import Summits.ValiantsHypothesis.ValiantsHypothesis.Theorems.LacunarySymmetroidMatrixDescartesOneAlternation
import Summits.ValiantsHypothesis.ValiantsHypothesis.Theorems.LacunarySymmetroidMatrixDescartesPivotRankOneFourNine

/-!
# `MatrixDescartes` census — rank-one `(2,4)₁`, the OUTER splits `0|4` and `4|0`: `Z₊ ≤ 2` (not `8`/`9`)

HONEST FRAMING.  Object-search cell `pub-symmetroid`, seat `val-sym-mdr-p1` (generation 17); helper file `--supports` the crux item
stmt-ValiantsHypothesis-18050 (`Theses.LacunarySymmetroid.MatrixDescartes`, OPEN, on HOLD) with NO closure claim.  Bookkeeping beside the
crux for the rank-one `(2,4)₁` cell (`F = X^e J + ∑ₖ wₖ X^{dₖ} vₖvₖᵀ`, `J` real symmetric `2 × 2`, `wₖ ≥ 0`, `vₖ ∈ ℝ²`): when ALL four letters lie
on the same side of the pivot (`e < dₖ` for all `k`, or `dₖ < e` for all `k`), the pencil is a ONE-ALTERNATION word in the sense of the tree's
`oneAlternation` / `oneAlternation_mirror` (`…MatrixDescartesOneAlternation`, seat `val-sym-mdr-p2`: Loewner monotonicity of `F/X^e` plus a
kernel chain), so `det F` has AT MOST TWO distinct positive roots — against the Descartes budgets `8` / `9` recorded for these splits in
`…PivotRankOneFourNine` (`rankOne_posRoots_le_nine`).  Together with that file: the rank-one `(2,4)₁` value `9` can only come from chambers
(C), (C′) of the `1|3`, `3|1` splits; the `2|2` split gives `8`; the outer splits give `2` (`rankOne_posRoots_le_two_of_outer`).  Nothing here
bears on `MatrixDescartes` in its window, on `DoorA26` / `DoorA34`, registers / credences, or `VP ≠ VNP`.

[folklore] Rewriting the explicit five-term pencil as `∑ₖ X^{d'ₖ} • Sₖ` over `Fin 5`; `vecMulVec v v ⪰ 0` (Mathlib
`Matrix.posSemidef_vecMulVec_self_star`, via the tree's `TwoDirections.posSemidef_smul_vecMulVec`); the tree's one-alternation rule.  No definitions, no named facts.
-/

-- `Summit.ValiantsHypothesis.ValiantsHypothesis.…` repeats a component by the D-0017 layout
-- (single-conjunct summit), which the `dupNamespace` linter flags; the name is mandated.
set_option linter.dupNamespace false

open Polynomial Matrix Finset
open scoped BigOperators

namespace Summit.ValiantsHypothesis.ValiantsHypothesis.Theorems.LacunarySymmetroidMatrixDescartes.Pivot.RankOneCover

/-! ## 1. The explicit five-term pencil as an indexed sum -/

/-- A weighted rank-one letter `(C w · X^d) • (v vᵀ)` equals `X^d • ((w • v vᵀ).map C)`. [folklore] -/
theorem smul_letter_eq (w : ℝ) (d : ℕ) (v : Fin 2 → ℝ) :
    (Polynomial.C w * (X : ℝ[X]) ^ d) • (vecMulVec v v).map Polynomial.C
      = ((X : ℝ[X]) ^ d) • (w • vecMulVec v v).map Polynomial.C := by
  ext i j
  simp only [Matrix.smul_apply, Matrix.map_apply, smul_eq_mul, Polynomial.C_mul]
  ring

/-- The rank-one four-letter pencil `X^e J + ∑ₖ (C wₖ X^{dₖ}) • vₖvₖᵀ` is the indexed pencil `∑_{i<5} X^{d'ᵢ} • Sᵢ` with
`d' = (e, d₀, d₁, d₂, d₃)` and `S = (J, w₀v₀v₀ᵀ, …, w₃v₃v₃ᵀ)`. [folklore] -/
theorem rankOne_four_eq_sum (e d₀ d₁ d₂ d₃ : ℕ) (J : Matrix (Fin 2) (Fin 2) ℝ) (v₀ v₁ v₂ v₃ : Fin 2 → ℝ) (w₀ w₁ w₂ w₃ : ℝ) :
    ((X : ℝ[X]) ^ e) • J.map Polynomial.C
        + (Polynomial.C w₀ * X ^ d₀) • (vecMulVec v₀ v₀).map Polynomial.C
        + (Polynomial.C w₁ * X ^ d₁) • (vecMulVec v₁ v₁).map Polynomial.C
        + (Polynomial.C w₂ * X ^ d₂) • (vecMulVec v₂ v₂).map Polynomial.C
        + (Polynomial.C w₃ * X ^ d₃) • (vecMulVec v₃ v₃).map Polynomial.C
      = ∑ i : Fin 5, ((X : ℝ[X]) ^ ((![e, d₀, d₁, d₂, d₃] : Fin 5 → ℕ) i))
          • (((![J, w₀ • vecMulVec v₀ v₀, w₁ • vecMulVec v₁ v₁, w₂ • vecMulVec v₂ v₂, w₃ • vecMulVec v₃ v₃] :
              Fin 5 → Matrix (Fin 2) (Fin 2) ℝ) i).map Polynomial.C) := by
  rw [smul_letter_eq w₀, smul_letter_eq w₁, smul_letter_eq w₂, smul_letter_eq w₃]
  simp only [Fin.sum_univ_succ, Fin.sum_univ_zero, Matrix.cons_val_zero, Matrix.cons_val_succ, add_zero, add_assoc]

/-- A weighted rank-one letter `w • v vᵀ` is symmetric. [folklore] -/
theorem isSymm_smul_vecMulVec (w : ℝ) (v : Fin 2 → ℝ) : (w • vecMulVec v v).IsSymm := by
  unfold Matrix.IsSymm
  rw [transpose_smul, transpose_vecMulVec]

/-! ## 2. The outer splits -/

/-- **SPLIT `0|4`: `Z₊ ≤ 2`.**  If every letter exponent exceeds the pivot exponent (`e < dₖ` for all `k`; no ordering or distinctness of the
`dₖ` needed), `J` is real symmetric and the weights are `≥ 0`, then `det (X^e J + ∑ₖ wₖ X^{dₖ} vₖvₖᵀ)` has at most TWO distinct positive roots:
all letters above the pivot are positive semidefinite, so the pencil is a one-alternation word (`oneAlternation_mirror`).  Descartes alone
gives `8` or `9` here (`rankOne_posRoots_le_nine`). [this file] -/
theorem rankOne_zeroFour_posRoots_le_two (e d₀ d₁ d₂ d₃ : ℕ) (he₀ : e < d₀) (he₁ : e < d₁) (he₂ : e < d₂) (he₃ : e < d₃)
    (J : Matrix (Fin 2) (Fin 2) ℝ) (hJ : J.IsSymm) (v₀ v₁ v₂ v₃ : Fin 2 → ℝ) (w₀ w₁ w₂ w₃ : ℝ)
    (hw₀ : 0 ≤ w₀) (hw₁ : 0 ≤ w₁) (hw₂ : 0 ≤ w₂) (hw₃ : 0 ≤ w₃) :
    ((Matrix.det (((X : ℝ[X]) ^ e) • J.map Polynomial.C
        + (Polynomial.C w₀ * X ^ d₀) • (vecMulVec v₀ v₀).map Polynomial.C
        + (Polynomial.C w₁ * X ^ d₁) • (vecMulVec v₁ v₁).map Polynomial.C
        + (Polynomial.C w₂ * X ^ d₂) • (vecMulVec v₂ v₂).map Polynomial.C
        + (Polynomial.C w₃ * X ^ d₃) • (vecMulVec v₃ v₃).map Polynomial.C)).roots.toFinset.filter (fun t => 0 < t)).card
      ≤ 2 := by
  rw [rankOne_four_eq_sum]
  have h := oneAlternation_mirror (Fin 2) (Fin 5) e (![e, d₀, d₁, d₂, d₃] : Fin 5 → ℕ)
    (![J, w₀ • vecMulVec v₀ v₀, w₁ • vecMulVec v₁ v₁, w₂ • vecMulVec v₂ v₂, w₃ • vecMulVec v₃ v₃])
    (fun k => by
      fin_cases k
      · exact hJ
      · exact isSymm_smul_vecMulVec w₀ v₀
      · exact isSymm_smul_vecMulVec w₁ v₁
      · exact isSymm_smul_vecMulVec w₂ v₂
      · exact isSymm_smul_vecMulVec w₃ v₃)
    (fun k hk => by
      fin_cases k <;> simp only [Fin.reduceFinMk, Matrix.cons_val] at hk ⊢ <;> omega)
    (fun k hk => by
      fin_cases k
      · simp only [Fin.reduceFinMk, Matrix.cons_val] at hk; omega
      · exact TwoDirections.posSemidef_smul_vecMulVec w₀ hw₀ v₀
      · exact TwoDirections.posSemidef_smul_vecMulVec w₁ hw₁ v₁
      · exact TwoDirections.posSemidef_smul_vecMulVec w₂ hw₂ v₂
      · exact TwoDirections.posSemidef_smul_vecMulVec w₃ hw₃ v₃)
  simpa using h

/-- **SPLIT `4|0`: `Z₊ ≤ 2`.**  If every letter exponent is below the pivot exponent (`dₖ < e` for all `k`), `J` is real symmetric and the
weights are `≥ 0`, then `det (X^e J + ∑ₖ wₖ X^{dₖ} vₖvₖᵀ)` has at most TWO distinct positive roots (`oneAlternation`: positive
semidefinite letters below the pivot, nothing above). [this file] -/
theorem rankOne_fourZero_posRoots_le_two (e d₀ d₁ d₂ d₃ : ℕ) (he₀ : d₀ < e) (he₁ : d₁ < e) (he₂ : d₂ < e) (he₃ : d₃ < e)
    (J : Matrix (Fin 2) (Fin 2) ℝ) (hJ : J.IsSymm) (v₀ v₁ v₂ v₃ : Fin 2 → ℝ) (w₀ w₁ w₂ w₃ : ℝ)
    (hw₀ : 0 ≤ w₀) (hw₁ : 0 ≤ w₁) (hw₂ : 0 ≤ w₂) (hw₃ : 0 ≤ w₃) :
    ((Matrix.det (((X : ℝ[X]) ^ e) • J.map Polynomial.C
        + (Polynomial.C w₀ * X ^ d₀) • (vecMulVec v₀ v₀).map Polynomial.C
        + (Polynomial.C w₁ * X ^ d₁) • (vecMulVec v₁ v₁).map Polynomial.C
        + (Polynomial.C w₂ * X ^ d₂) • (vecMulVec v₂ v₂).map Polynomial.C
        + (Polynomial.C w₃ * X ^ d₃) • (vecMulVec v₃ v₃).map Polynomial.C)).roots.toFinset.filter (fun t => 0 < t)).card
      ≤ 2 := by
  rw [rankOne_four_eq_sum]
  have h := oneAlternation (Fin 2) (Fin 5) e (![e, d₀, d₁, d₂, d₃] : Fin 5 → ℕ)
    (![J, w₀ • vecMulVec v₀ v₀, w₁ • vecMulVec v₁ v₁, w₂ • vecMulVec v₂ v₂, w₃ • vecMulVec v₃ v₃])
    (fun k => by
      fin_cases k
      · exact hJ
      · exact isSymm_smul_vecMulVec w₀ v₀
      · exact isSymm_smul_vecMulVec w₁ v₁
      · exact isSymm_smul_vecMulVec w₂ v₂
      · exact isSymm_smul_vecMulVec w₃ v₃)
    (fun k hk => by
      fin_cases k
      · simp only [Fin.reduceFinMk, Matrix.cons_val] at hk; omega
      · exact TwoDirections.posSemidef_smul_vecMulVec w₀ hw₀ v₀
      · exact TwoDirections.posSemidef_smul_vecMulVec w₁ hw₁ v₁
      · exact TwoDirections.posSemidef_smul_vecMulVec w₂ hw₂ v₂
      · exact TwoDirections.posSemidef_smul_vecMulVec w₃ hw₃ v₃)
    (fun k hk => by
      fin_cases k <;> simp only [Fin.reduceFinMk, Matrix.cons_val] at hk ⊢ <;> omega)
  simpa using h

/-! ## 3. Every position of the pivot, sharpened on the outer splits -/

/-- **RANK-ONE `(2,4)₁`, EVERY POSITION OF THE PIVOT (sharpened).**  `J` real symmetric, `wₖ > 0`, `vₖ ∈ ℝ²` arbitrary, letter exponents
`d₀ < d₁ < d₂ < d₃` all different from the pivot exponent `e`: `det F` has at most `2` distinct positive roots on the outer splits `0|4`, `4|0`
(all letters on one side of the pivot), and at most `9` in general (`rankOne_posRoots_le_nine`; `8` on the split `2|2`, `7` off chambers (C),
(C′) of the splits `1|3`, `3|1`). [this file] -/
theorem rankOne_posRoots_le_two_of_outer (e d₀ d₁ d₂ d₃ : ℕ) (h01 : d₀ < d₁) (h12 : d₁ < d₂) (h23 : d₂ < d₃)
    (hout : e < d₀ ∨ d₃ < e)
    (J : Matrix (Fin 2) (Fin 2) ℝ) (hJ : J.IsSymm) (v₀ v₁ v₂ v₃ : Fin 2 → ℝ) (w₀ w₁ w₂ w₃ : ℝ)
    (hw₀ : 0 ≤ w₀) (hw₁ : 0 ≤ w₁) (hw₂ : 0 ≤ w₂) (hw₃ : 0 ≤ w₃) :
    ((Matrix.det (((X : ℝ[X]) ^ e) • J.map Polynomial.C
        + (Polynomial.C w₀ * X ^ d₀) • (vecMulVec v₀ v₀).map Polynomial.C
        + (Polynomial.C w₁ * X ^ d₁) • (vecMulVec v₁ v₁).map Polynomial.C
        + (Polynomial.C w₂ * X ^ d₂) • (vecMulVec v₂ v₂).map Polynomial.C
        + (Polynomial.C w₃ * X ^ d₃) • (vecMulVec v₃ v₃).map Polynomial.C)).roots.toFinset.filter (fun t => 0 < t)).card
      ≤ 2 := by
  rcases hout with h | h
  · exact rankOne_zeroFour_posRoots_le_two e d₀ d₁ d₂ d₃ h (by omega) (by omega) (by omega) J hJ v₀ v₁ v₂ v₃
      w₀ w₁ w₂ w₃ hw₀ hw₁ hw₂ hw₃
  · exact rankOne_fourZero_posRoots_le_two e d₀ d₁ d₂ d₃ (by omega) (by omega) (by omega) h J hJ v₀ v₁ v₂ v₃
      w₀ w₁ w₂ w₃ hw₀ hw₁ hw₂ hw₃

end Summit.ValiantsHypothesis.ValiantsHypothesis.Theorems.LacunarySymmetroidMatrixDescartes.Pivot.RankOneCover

### DIRECTIONS
Your answer is only the number of lines in the listing above that include the string "indexed".

### ANSWER BELOW
2